● ACTION ITEM:
Counting the line with "by Kohn's method" as the last one, copy out the lines of the data exactly from the first onward.

● Collection entries:
import Literature.Analysis.Hypoelliptic.Multipliers
import Literature.Analysis.Hypoelliptic.KernelComposition
import Mathlib.Analysis.SpecialFunctions.Sqrt
import HarnessLib

/-!
# The regularising multipliers `e^{-δ⟨ξ⟩}` with `δ`-uniform symbol estimates

Analysis/Hypoelliptic support file serving the discharge of
`Literature.Analysis.Distribution.Hormander1967_thm11` by Kohn's method (M. Taylor,
*Pseudodifferential Operators* (1981), Ch. XV §1, the smoothing families of (1.22)–(1.27)).

The bootstrap from the a priori estimate to the regularity of a distribution needs a family
of smoothing multipliers whose commutator gains are UNIFORM in the parameter. We use
`m_δ(ξ) = e^{-δ⟨ξ⟩}`, `0 < δ ≤ 1`:

* the profile `ρ_δ(t) = e^{-δ√t}` satisfies `ShapeBounds` of order `0` with the
  `δ`-INDEPENDENT constants `B₁ = 1/2`, `B₂ = 5/4` (`shapeBounds_regProfile`), hence
  `m_δ = radial ρ_δ` has first differences of order `-1` and second differences of order `-2`
  with `δ`-independent constants (`mulDiff_reg`, `mulDiff2_reg`);
* `0 < m_δ ≤ 1`, `m_δ → 1` as `δ → 0`, and `m_δ F ∈ Nice` for `F` in a single `Ĥ^t`
  (`nice_reg_mul`).

## References

* M. E. Taylor, *Pseudodifferential Operators* (1981), Ch. XV §1, (1.22)–(1.27).
-/

noncomputable section

open MeasureTheory Set Filter Function Real
open scoped ENNReal NNReal Topology ComplexConjugate InnerProductSpace

namespace Literature.Analysis.Hypoelliptic

/-! ### The profile `e^{-δ√t}` -/

/-- The profile `ρ_δ(t) = e^{-δ√t}`. [folklore] -/
def regProfile (δ : ℝ) (t : ℝ) : ℝ := exp (-δ * sqrt t)

/-- Its derivative `ρ_δ'(t) = -(δ/2) e^{-δ√t} / √t` (for `t > 0`). [folklore] -/
def regProfile' (δ : ℝ) (t : ℝ) : ℝ := -(δ / 2) * exp (-δ * sqrt t) * (sqrt t)⁻¹

/-- Its second derivative `ρ_δ''(t) = (δ/4) e^{-δ√t} (δ/t + 1/(t√t))` (for `t > 0`). [folklore] -/
def regProfile'' (δ : ℝ) (t : ℝ) : ℝ :=
  (δ / 4) * exp (-δ * sqrt t) * (δ * t⁻¹ + t⁻¹ * (sqrt t)⁻¹)

/-- `x e^{-x} ≤ 1`. [folklore] -/
theorem mul_exp_neg_le_one (x : ℝ) : x * exp (-x) ≤ 1 := by
  have h := add_one_le_exp x
  rw [exp_neg]
  have hx' : 0 < exp x := exp_pos x
  rw [mul_inv_le_iff₀ hx']
  linarith

/-- `x² e^{-x} ≤ 4` for `x ≥ 0`. [folklore] -/
theorem sq_mul_exp_neg_le {x : ℝ} (hx : 0 ≤ x) : x ^ 2 * exp (-x) ≤ 4 := by
  have hx2 : 0 ≤ x / 2 + 1 := by linarith [hx]
  have h := add_one_le_exp (x / 2)
  have h2 : exp x = exp (x / 2) ^ 2 := by rw [← exp_nat_mul]; ring_nf
  rw [exp_neg, mul_inv_le_iff₀ (exp_pos x), h2]
  nlinarith [h, mul_le_mul h h hx2 (exp_pos _).le]

/-- The derivative of the profile. [folklore] -/
theorem hasDerivAt_regProfile (δ : ℝ) {t : ℝ} (ht : 0 < t) :
    HasDerivAt (regProfile δ) (regProfile' δ t) t := by
  unfold regProfile regProfile'
  have h1 : HasDerivAt (fun t => -δ * sqrt t) (-δ * (1 / (2 * sqrt t))) t :=
    (hasDerivAt_sqrt ht.ne').const_mul (-δ)
  refine (h1.exp).congr_deriv ?_
  field_simp

/-- The second derivative of the profile. [folklore] -/
theorem hasDerivAt_regProfile' (δ : ℝ) {t : ℝ} (ht : 0 < t) :
    HasDerivAt (regProfile' δ) (regProfile'' δ t) t := by
  unfold regProfile''
  have hs : 0 < sqrt t := sqrt_pos.2 ht
  have h1 : HasDerivAt (fun t => -δ * sqrt t) (-δ * (1 / (2 * sqrt t))) t :=
    (hasDerivAt_sqrt ht.ne').const_mul (-δ)
  have hE : HasDerivAt (fun t => exp (-δ * sqrt t)) (exp (-δ * sqrt t) * (-δ * (1 / (2 * sqrt t)))) t :=
    h1.exp
  have hI : HasDerivAt (fun t => (sqrt t)⁻¹) (-(1 / (2 * sqrt t)) / (sqrt t) ^ 2) t :=
    (hasDerivAt_sqrt ht.ne').inv hs.ne'
  have hfun : regProfile' δ = fun t => -(δ / 2) * (exp (-δ * sqrt t) * (sqrt t)⁻¹) := by
    ext; unfold regProfile'; ring
  rw [hfun]
  refine ((hE.mul hI).const_mul (-(δ / 2))).congr_deriv ?_
  have hs2 : sqrt t ^ 2 = t := sq_sqrt ht.le
  field_simp
  rw [hs2]
  ring

/-- **Uniform shape bounds**: `ρ_δ` has shape bounds of order `0` with constants `1/2`, `5/4`
independent of `δ ≥ 0`. [folklore] -/
theorem shapeBounds_regProfile {δ : ℝ} (hδ : 0 ≤ δ) :
    ShapeBounds (regProfile δ) (regProfile' δ) (regProfile'' δ) 0 (1 / 2) (5 / 4) where
  hasDeriv t ht := hasDerivAt_regProfile δ (by linarith)
  hasDeriv2 t ht := hasDerivAt_regProfile' δ (by linarith)
  nonneg₁ := by norm_num
  nonneg₂ := by norm_num
  bound₁ t ht := by
    have ht0 : 0 < t := by linarith
    have hs : 0 < sqrt t := sqrt_pos.2 ht0
    have hx : 0 ≤ δ * sqrt t := mul_nonneg hδ hs.le
    have hkey := mul_exp_neg_le_one (δ * sqrt t)
    have hti : t⁻¹ = (sqrt t)⁻¹ * (sqrt t)⁻¹ := by rw [← mul_inv, mul_self_sqrt ht0.le]
    rw [show ((0 : ℝ) - 2) / 2 = -1 by norm_num, rpow_neg_one, hti,
      show regProfile' δ t = -((δ / 2) * exp (-δ * sqrt t) * (sqrt t)⁻¹) by
        unfold regProfile'; ring, abs_neg, abs_of_nonneg (by positivity)]
    rw [neg_mul] 
    calc δ / 2 * exp (-(δ * sqrt t)) * (sqrt t)⁻¹
        = (1 / 2 * ((sqrt t)⁻¹ * (sqrt t)⁻¹)) * (δ * sqrt t * exp (-(δ * sqrt t))) := by
          field_simp
      _ ≤ 1 / 2 * ((sqrt t)⁻¹ * (sqrt t)⁻¹) := mul_le_of_le_one_right (by positivity) hkey
  bound₂ t ht := by
    have ht0 : 0 < t := by linarith
    have hs : 0 < sqrt t := sqrt_pos.2 ht0
    have hx : 0 ≤ δ * sqrt t := mul_nonneg hδ hs.le
    have h1 := mul_exp_neg_le_one (δ * sqrt t)
    have h2 := sq_mul_exp_neg_le hx
    have hti : t⁻¹ = (sqrt t)⁻¹ * (sqrt t)⁻¹ := by rw [← mul_inv, mul_self_sqrt ht0.le]
    have ht2 : (t ^ 2)⁻¹ = ((sqrt t)⁻¹) ^ 4 := by rw [← inv_pow, hti]; ring
    rw [show ((0 : ℝ) - 4) / 2 = -2 by norm_num, rpow_neg ht0.le, rpow_two, ht2]
    unfold regProfile''
    rw [abs_of_nonneg (by positivity), neg_mul, hti]
    calc δ / 4 * exp (-(δ * sqrt t)) * (δ * ((sqrt t)⁻¹ * (sqrt t)⁻¹) +
          (sqrt t)⁻¹ * (sqrt t)⁻¹ * (sqrt t)⁻¹)
        = (1 / 4 * (sqrt t)⁻¹ ^ 4) * ((δ * sqrt t) ^ 2 * exp (-(δ * sqrt t)) +
            δ * sqrt t * exp (-(δ * sqrt t))) := by field_simp
      _ ≤ (1 / 4 * (sqrt t)⁻¹ ^ 4) * (4 + 1) :=
          mul_le_mul_of_nonneg_left (add_le_add h2 h1) (by positivity)
      _ = 5 / 4 * (sqrt t)⁻¹ ^ 4 := by ring

/-- The profile is measurable. [folklore] -/
theorem measurable_regProfile (δ : ℝ) : Measurable (regProfile δ) := by
  unfold regProfile; fun_prop

/-! ### The multipliers `m_δ = e^{-δ⟨ξ⟩}` -/

variable {V : Type*} [NormedAddCommGroup V] [InnerProductSpace ℝ V] [MeasurableSpace V]
  [BorelSpace V]

/-- **The regularising multiplier** `m_δ(ξ) = e^{-δ⟨ξ⟩}`. [folklore] -/
def reg (δ : ℝ) (ξ : V) : ℂ := radial (regProfile δ) ξ

omit [InnerProductSpace ℝ V] [MeasurableSpace V] [BorelSpace V] in
/-- `m_δ(ξ) = e^{-δ⟨ξ⟩}` with `⟨ξ⟩ = bw 1 ξ`. [folklore] -/
theorem reg_apply (δ : ℝ) (ξ : V) : reg δ ξ = (exp (-δ * bw 1 ξ) : ℂ) := by
  unfold reg
  rw [radial_apply, regProfile, bw_one]

omit [InnerProductSpace ℝ V] [MeasurableSpace V] [BorelSpace V] in
/-- `m_δ` is real and positive. [folklore] -/
theorem reg_pos (δ : ℝ) (ξ : V) : 0 < (reg δ ξ).re := by
  rw [reg_apply, Complex.ofReal_re]; exact exp_pos _

omit [InnerProductSpace ℝ V] [MeasurableSpace V] [BorelSpace V] in
/-- `‖m_δ(ξ)‖ = e^{-δ⟨ξ⟩}`. [folklore] -/
theorem norm_reg (δ : ℝ) (ξ : V) : ‖reg δ ξ‖ = exp (-δ * bw 1 ξ) := by
  rw [reg_apply, Complex.norm_real, Real.norm_eq_abs, abs_of_pos (exp_pos _)]

omit [InnerProductSpace ℝ V] [MeasurableSpace V] [BorelSpace V] in
/-- `‖m_δ‖ ≤ 1` for `δ ≥ 0`. [folklore] -/
theorem norm_reg_le_one {δ : ℝ} (hδ : 0 ≤ δ) (ξ : V) : ‖reg δ ξ‖ ≤ 1 := by
  rw [norm_reg, exp_le_one_iff]
  have := bw_nonneg 1 ξ
  nlinarith

omit [InnerProductSpace ℝ V] [MeasurableSpace V] [BorelSpace V] in
/-- `m_0 = 1`. [folklore] -/
theorem reg_zero (ξ : V) : reg 0 ξ = 1 := by simp [reg_apply]

omit [InnerProductSpace ℝ V] [MeasurableSpace V] [BorelSpace V] in
/-- **`m_δ(ξ) → 1` as `δ → 0`.** [folklore] -/
theorem tendsto_reg (ξ : V) : Tendsto (fun δ => reg δ ξ) (𝓝 0) (𝓝 1) := by
  have h : Continuous fun δ : ℝ => (reg δ ξ : ℂ) := by
    simp only [reg_apply]; fun_prop
  have := h.tendsto 0
  rwa [reg_zero] at this

omit [InnerProductSpace ℝ V] in
/-- `m_δ` as a bounded multiplier of order `0`, constant `1`. [folklore] -/
theorem mulBound_reg {δ : ℝ} (hδ : 0 ≤ δ) : MulBound (reg (V := V) δ) 0 1 where
  measurable := Complex.measurable_ofReal.comp ((measurable_regProfile δ).comp (by fun_prop))
  nonneg := zero_le_one
  bound ξ := by rw [bw_zero, mul_one]; exact norm_reg_le_one hδ ξ

/-- **First differences of `m_δ`, uniformly in `δ ≥ 0`**: order `-1`, constants `√2`,
`M = 2`. [folklore] -/
theorem mulDiff_reg {δ : ℝ} (hδ : 0 ≤ δ) :
    MulDiff (reg (V := V) δ) (-1) (2 * (1 / 2) * 2 ^ (|(0 : ℝ) - 1| / 2)) (|(0 : ℝ) - 1| + 1) := by
  have h := (shapeBounds_regProfile hδ).mulDiff_radial (V := V) (measurable_regProfile δ)
  rw [show (0 : ℝ) - 1 = -1 by norm_num] at h ⊢
  exact h

/-- **Second differences of `m_δ`, uniformly in `δ ≥ 0`**: order `-2`. [folklore] -/
theorem mulDiff2_reg {δ : ℝ} (hδ : 0 ≤ δ) :
    MulDiff2 (reg (V := V) δ) (-2) ((4 * (5 / 4) + 2 * (1 / 2)) * 2 ^ |(0 : ℝ) - 2|)
      (|(0 : ℝ) - 2| + 1) := by
  have h := (shapeBounds_regProfile hδ).mulDiff2_radial (V := V) (measurable_regProfile δ)
  rw [show (0 : ℝ) - 2 = -2 by norm_num] at h ⊢
  exact h

/-! ### `m_δ F ∈ Nice` for `F` in a single `Ĥ^t` -/

omit [InnerProductSpace ℝ V] [MeasurableSpace V] [BorelSpace V] in
/-- `⟨ξ⟩^k e^{-δ⟨ξ⟩} ≤ (k/δ)^k`-type bound: for `δ > 0` and `k ≥ 0`,
`⟨ξ⟩^k e^{-δ⟨ξ⟩} ≤ (⌈k⌉₊)! δ^{-⌈k⌉₊}`. [folklore] -/
theorem bw_mul_exp_neg_le {δ : ℝ} (hδ : 0 < δ) (k : ℝ) (ξ : V) :
    bw k ξ * exp (-δ * bw 1 ξ) ≤ (Nat.factorial ⌈k⌉₊) * δ⁻¹ ^ ⌈k⌉₊ := by
  set n := ⌈k⌉₊ with hn
  have hx : 0 ≤ δ * bw 1 ξ := mul_nonneg hδ.le (bw_nonneg 1 ξ)
  -- `(δ⟨ξ⟩)^n / n! ≤ e^{δ⟨ξ⟩}`
  have h1 : (δ * bw 1 ξ) ^ n / (Nat.factorial n) ≤ exp (δ * bw 1 ξ) :=
    pow_div_factorial_le_exp _ hx n
  have hb1 : 1 ≤ bw 1 ξ := one_le_bw_one ξ
  -- `⟨ξ⟩^k ≤ ⟨ξ⟩^n`
  have h2 : bw k ξ ≤ bw 1 ξ ^ n := by
    rw [show bw 1 ξ ^ n = bw (n : ℝ) ξ by
      rw [bw, bw, ← Real.rpow_natCast, ← Real.rpow_mul (one_add_norm_sq_pos ξ).le]; ring_nf]
    exact bw_mono (Nat.le_ceil k) ξ
  have hfac : (0 : ℝ) < Nat.factorial n := by exact_mod_cast Nat.factorial_pos n
  have h3 : bw 1 ξ ^ n ≤ (Nat.factorial n) * δ⁻¹ ^ n * exp (δ * bw 1 ξ) := by
    rw [div_le_iff₀ hfac, mul_pow] at h1
    have hδn : 0 < δ ^ n := pow_pos hδ n
    calc bw 1 ξ ^ n = (δ ^ n)⁻¹ * (δ ^ n * bw 1 ξ ^ n) := by field_simp
      _ ≤ (δ ^ n)⁻¹ * (exp (δ * bw 1 ξ) * Nat.factorial n) :=
          mul_le_mul_of_nonneg_left h1 (by positivity)
      _ = (Nat.factorial n) * δ⁻¹ ^ n * exp (δ * bw 1 ξ) := by rw [inv_pow]; ring
  calc bw k ξ * exp (-δ * bw 1 ξ) ≤ bw 1 ξ ^ n * exp (-δ * bw 1 ξ) :=
        mul_le_mul_of_nonneg_right h2 (exp_pos _).le
    _ ≤ (Nat.factorial n) * δ⁻¹ ^ n * exp (δ * bw 1 ξ) * exp (-δ * bw 1 ξ) :=
        mul_le_mul_of_nonneg_right h3 (exp_pos _).le
    _ = (Nat.factorial n) * δ⁻¹ ^ n := by rw [mul_assoc, ← exp_add]; simp

omit [InnerProductSpace ℝ V] [MeasurableSpace V] [BorelSpace V] in
/-- `‖m_δ(ξ)‖ ≤ C_k ⟨ξ⟩^{-k}` for `δ > 0`. [folklore] -/
theorem norm_reg_le_bw_neg {δ : ℝ} (hδ : 0 < δ) (k : ℝ) (ξ : V) :
    ‖reg δ ξ‖ ≤ ((Nat.factorial ⌈k⌉₊) * δ⁻¹ ^ ⌈k⌉₊) * bw (-k) ξ := by
  rw [norm_reg, bw_neg, ← div_eq_mul_inv, le_div_iff₀ (bw_pos k ξ), mul_comm]
  exact bw_mul_exp_neg_le hδ k ξ

variable [FiniteDimensional ℝ V]

/-- **`m_δ F ∈ Nice` for `F ∈ Ĥ^t`** (`δ > 0`): the regularised function has all weighted norms
finite. [folklore] -/
theorem nice_reg_mul {δ : ℝ} (hδ : 0 < δ) {t : ℝ} {F : V → ℂ} (hF : InH t F) :
    Nice (fun ξ => reg δ ξ * F ξ) := by
  refine ⟨(mulBound_reg hδ.le).measurable.aestronglyMeasurable.mul hF.1, fun t' => ?_⟩
  rcases le_or_gt t' t with h | h
  · -- `‖m_δ‖ ≤ 1 ≤ ⟨ξ⟩^{t - t'}`
    have hb : ∀ ξ : V, ‖reg δ ξ‖ ≤ 1 * bw (t - t') ξ := fun ξ => by
      rw [one_mul]; exact (norm_reg_le_one hδ.le ξ).trans (one_le_bw (by linarith) ξ)
    have := wnorm_mul_le zero_le_one hb t F
    rw [show t - (t - t') = t' by ring] at this
    exact this.trans_lt (ENNReal.mul_lt_top ENNReal.ofReal_lt_top hF.2)
  · have hk : 0 ≤ t' - t := by linarith
    have hb : ∀ ξ : V, ‖reg δ ξ‖ ≤ ((Nat.factorial ⌈t' - t⌉₊) * δ⁻¹ ^ ⌈t' - t⌉₊) * bw (-(t' - t)) ξ :=
      fun ξ => norm_reg_le_bw_neg hδ (t' - t) ξ
    have := wnorm_mul_le (by positivity) hb t F
    rw [show t - -(t' - t) = t' by ring] at this
    exact this.trans_lt (ENNReal.mul_lt_top ENNReal.ofReal_lt_top hF.2)

/-- `m_δ F ∈ Ĥ^t` with `wnorm t (m_δ F) ≤ wnorm t F` (`δ ≥ 0`). [folklore] -/
theorem wnorm_reg_mul_le {δ : ℝ} (hδ : 0 ≤ δ) (t : ℝ) (F : V → ℂ) :
    wnorm t (fun ξ => reg δ ξ * F ξ) ≤ wnorm t F := by
  have hb : ∀ ξ : V, ‖reg δ ξ‖ ≤ 1 * bw 0 ξ := fun ξ => by
    rw [one_mul, bw_zero]; exact norm_reg_le_one hδ ξ
  have := wnorm_mul_le zero_le_one hb t F
  rw [sub_zero, ENNReal.ofReal_one, one_mul] at this
  exact this

end Literature.Analysis.Hypoelliptic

● TASK OUTPUT:
import Literature.Analysis.Hypoelliptic.Multipliers
import Literature.Analysis.Hypoelliptic.KernelComposition
import Mathlib.Analysis.SpecialFunctions.Sqrt
import HarnessLib

/-!
# The regularising multipliers `e^{-δ⟨ξ⟩}` with `δ`-uniform symbol estimates

Analysis/Hypoelliptic support file serving the discharge of
`Literature.Analysis.Distribution.Hormander1967_thm11` by Kohn's method (M. Taylor,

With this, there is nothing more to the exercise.